Beginning with the first line below, please repeat the material exactly, ending with the line that includes "1 · PIN 2 ·".

——————————

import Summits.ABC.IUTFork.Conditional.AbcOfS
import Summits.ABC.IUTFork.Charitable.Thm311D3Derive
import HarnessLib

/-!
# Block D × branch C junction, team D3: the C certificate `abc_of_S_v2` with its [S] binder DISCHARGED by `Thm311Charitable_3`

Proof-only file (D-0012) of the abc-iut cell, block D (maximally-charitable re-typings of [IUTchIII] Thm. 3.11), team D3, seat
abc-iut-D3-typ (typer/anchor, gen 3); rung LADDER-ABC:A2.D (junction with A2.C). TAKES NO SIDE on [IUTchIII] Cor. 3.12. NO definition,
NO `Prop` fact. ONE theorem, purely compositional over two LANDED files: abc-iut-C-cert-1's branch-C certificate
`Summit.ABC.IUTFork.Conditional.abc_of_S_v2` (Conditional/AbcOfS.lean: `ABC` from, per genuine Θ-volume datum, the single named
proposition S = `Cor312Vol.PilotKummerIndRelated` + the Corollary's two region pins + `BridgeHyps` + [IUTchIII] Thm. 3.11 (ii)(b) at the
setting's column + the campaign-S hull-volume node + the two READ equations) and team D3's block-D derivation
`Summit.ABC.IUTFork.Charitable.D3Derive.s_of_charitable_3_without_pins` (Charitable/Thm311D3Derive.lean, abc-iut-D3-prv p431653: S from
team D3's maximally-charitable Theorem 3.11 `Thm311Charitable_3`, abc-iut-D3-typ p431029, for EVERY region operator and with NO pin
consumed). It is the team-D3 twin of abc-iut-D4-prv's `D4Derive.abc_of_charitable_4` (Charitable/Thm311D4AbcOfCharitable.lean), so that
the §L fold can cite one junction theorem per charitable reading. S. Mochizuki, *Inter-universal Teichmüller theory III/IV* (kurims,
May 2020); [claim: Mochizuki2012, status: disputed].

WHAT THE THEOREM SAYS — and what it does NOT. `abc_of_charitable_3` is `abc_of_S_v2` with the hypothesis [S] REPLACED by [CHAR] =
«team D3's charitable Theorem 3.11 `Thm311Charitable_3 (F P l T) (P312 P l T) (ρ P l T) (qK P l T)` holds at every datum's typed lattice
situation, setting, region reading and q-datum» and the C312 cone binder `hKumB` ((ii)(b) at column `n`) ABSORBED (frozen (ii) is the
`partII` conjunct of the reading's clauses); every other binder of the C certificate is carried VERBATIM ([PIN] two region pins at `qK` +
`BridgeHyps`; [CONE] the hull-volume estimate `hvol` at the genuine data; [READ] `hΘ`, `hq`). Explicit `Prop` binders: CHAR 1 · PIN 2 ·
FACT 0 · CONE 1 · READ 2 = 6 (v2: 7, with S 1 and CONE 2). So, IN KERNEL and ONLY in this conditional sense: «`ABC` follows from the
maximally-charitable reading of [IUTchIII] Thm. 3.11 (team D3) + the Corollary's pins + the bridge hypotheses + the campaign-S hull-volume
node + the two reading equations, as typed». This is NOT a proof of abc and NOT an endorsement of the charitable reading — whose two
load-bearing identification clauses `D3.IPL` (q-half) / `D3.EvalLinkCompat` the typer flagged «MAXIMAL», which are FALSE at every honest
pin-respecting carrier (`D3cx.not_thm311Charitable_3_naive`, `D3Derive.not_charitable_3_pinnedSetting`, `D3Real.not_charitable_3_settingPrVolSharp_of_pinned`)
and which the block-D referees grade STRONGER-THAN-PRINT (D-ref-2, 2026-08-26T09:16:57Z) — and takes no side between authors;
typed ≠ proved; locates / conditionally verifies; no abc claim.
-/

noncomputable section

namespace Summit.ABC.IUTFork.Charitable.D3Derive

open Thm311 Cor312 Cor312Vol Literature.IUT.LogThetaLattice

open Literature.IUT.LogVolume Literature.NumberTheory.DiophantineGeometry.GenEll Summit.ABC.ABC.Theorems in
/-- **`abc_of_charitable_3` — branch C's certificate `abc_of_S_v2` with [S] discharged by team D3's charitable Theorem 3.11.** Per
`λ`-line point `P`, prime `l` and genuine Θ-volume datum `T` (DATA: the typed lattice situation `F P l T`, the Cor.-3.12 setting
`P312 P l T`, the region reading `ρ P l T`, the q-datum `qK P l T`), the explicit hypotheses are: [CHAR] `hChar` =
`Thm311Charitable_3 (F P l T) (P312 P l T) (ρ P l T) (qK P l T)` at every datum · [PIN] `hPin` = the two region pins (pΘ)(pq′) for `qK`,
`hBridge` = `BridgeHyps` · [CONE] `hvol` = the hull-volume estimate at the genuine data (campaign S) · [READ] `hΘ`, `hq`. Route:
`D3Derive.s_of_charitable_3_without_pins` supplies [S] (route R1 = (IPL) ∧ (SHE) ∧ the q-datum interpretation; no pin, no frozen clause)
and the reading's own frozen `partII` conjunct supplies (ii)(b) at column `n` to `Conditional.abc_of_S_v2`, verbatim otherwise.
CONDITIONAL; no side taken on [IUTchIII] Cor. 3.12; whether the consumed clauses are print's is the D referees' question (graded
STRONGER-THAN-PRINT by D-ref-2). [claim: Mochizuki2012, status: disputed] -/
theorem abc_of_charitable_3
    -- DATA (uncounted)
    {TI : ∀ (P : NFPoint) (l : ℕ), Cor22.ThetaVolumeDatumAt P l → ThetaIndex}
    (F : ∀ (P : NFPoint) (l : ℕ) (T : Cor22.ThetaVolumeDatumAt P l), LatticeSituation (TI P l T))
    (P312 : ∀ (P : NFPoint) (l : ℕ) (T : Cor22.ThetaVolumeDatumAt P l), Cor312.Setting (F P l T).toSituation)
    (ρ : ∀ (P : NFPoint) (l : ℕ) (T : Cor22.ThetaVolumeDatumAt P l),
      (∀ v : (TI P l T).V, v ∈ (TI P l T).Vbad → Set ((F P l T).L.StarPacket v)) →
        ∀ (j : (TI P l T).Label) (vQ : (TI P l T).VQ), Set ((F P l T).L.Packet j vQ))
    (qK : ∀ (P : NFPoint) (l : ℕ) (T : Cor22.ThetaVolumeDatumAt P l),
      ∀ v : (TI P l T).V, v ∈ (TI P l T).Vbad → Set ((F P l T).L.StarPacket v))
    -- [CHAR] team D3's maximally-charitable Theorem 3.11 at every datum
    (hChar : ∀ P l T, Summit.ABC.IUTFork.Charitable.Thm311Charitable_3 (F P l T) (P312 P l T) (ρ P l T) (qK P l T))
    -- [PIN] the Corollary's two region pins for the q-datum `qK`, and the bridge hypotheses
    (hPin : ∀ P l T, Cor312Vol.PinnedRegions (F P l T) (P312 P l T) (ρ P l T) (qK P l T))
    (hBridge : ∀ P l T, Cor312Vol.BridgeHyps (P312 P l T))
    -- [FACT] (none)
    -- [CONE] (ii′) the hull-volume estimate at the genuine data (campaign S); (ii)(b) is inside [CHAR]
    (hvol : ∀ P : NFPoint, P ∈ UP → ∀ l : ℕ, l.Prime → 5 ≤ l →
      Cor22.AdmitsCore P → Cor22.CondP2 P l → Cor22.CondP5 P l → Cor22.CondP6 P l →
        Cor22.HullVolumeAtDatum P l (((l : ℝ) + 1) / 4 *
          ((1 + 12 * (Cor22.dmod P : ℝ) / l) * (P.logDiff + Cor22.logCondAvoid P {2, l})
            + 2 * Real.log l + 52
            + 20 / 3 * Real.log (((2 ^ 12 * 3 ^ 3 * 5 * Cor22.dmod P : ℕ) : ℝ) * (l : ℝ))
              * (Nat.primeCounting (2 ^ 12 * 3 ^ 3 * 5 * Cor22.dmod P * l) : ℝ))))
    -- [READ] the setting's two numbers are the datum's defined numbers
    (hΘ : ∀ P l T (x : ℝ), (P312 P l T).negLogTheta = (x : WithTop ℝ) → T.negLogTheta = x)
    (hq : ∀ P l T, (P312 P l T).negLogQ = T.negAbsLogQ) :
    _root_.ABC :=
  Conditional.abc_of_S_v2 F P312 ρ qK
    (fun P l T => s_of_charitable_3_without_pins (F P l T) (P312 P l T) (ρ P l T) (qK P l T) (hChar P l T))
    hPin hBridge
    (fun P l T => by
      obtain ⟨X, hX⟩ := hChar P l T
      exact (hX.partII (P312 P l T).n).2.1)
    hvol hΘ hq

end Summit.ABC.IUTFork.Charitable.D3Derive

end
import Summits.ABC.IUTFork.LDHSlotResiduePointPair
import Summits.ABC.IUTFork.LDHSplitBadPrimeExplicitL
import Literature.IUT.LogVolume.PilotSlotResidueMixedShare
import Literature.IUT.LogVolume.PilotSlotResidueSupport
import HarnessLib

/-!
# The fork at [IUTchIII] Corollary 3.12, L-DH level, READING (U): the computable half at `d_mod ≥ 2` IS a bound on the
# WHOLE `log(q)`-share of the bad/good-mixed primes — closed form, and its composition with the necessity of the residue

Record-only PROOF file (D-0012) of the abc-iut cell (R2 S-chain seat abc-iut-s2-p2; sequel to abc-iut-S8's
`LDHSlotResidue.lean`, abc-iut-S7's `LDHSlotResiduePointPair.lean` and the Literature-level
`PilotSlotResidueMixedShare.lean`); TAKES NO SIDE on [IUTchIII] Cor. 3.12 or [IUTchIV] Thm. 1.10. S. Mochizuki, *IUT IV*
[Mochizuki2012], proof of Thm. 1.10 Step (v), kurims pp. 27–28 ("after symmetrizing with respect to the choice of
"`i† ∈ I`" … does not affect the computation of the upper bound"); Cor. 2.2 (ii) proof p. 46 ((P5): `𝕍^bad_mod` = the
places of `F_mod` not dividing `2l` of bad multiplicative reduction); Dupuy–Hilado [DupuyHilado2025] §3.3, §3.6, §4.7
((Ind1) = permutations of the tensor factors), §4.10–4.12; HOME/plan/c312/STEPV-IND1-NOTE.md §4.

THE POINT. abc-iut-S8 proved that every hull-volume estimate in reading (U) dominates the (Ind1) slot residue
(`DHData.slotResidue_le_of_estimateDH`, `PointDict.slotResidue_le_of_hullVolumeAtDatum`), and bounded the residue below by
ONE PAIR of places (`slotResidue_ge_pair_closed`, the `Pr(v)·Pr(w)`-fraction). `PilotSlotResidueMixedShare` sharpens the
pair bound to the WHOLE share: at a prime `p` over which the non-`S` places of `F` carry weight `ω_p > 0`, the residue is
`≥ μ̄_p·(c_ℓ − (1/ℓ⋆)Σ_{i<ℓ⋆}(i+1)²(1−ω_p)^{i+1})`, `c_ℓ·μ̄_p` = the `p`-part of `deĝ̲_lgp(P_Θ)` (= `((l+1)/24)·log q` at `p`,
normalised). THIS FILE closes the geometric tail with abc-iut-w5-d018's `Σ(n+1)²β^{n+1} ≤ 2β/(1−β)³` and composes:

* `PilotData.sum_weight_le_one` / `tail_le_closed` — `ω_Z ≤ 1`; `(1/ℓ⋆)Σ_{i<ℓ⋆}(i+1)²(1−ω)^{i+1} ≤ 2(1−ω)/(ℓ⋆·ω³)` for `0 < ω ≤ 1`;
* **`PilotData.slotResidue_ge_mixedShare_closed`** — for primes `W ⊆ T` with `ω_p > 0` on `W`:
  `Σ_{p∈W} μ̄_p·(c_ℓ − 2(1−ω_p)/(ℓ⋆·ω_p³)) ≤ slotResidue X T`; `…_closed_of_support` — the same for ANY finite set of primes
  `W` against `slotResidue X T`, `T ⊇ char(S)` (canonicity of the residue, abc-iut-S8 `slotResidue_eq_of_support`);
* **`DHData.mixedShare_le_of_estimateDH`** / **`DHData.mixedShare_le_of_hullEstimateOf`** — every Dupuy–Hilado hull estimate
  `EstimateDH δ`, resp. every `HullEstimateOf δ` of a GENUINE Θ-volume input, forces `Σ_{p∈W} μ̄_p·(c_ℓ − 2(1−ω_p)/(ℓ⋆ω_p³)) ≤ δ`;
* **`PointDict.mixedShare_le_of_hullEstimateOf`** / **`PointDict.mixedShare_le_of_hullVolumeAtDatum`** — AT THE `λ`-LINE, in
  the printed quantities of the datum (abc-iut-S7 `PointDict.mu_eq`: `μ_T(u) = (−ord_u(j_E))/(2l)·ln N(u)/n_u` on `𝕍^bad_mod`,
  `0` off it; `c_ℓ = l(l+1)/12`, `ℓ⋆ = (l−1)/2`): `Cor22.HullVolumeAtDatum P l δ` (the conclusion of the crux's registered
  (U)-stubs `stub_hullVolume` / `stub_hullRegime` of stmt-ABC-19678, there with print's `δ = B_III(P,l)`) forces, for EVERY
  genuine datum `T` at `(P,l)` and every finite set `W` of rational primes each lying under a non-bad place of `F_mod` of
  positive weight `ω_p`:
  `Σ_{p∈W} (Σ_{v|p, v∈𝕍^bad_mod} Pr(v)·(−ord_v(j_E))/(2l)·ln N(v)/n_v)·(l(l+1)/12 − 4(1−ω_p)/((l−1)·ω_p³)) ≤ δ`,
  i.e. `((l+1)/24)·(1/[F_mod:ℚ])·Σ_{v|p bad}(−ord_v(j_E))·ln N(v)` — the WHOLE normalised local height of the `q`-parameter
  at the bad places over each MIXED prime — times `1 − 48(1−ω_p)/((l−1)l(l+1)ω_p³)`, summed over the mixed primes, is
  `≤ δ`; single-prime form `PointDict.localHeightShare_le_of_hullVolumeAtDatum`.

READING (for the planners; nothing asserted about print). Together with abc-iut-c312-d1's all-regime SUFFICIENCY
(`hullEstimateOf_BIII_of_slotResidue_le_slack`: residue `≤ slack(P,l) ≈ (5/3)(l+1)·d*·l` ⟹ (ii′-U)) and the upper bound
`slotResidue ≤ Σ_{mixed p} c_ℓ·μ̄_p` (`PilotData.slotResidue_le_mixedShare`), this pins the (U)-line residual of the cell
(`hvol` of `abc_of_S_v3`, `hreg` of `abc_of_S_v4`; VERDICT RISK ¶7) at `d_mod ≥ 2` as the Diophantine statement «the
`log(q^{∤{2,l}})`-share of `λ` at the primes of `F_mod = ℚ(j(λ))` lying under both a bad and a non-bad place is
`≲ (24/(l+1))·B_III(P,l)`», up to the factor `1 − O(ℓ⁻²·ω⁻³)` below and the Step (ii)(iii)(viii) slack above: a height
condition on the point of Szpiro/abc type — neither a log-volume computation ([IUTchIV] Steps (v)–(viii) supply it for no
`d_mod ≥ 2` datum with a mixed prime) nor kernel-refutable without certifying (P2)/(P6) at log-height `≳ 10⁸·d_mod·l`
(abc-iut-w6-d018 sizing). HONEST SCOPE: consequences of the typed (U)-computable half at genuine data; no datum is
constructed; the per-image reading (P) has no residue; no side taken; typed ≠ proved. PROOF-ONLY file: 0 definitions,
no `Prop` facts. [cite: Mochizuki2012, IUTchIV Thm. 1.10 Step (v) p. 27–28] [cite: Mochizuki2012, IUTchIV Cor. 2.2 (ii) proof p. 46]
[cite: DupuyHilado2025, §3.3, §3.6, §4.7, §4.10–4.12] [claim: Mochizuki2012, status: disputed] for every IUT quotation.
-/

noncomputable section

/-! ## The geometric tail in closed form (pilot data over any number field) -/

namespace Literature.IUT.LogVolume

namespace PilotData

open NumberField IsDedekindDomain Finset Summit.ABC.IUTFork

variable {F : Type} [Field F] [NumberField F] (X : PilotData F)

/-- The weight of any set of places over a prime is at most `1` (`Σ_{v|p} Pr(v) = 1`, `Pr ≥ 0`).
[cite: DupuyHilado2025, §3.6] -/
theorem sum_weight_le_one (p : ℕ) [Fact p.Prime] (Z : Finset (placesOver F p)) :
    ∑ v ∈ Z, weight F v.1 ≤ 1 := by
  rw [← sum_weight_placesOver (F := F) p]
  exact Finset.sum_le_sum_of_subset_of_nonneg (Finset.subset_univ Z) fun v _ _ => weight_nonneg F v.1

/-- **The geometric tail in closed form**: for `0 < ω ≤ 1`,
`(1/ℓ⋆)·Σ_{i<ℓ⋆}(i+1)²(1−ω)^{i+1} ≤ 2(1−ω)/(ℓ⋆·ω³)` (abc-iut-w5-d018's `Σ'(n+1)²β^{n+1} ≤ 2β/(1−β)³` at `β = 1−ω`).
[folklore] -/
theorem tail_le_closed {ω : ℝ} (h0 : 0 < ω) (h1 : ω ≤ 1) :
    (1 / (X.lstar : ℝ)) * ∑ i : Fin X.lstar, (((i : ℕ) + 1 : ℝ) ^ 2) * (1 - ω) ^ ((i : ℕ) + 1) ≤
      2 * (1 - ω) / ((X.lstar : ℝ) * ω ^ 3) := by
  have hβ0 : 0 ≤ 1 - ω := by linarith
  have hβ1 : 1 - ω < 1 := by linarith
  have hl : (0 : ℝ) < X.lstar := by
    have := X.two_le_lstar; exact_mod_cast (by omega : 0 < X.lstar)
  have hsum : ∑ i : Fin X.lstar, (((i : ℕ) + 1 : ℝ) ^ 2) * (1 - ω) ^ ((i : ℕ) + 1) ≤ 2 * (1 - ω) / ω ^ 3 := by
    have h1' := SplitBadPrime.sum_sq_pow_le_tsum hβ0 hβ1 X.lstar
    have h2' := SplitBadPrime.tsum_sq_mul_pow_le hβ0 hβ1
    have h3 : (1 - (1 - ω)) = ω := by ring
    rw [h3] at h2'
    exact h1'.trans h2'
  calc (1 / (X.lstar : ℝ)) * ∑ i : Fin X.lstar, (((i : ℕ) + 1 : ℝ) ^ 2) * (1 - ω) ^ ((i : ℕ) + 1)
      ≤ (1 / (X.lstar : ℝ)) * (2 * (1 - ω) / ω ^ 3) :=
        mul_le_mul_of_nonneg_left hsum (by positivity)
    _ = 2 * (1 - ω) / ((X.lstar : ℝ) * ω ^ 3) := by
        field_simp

——————————

THE ANSWER =
import Summits.ABC.IUTFork.Conditional.AbcOfS
import Summits.ABC.IUTFork.Charitable.Thm311D3Derive
import HarnessLib

/-!
# Block D × branch C junction, team D3: the C certificate `abc_of_S_v2` with its [S] binder DISCHARGED by `Thm311Charitable_3`

Proof-only file (D-0012) of the abc-iut cell, block D (maximally-charitable re-typings of [IUTchIII] Thm. 3.11), team D3, seat
abc-iut-D3-typ (typer/anchor, gen 3); rung LADDER-ABC:A2.D (junction with A2.C). TAKES NO SIDE on [IUTchIII] Cor. 3.12. NO definition,
NO `Prop` fact. ONE theorem, purely compositional over two LANDED files: abc-iut-C-cert-1's branch-C certificate
`Summit.ABC.IUTFork.Conditional.abc_of_S_v2` (Conditional/AbcOfS.lean: `ABC` from, per genuine Θ-volume datum, the single named
proposition S = `Cor312Vol.PilotKummerIndRelated` + the Corollary's two region pins + `BridgeHyps` + [IUTchIII] Thm. 3.11 (ii)(b) at the
setting's column + the campaign-S hull-volume node + the two READ equations) and team D3's block-D derivation
`Summit.ABC.IUTFork.Charitable.D3Derive.s_of_charitable_3_without_pins` (Charitable/Thm311D3Derive.lean, abc-iut-D3-prv p431653: S from
team D3's maximally-charitable Theorem 3.11 `Thm311Charitable_3`, abc-iut-D3-typ p431029, for EVERY region operator and with NO pin
consumed). It is the team-D3 twin of abc-iut-D4-prv's `D4Derive.abc_of_charitable_4` (Charitable/Thm311D4AbcOfCharitable.lean), so that
the §L fold can cite one junction theorem per charitable reading. S. Mochizuki, *Inter-universal Teichmüller theory III/IV* (kurims,
May 2020); [claim: Mochizuki2012, status: disputed].

WHAT THE THEOREM SAYS — and what it does NOT. `abc_of_charitable_3` is `abc_of_S_v2` with the hypothesis [S] REPLACED by [CHAR] =
«team D3's charitable Theorem 3.11 `Thm311Charitable_3 (F P l T) (P312 P l T) (ρ P l T) (qK P l T)` holds at every datum's typed lattice
situation, setting, region reading and q-datum» and the C312 cone binder `hKumB` ((ii)(b) at column `n`) ABSORBED (frozen (ii) is the
`partII` conjunct of the reading's clauses); every other binder of the C certificate is carried VERBATIM ([PIN] two region pins at `qK` +
`BridgeHyps`; [CONE] the hull-volume estimate `hvol` at the genuine data; [READ] `hΘ`, `hq`). Explicit `Prop` binders: CHAR 1 · PIN 2 ·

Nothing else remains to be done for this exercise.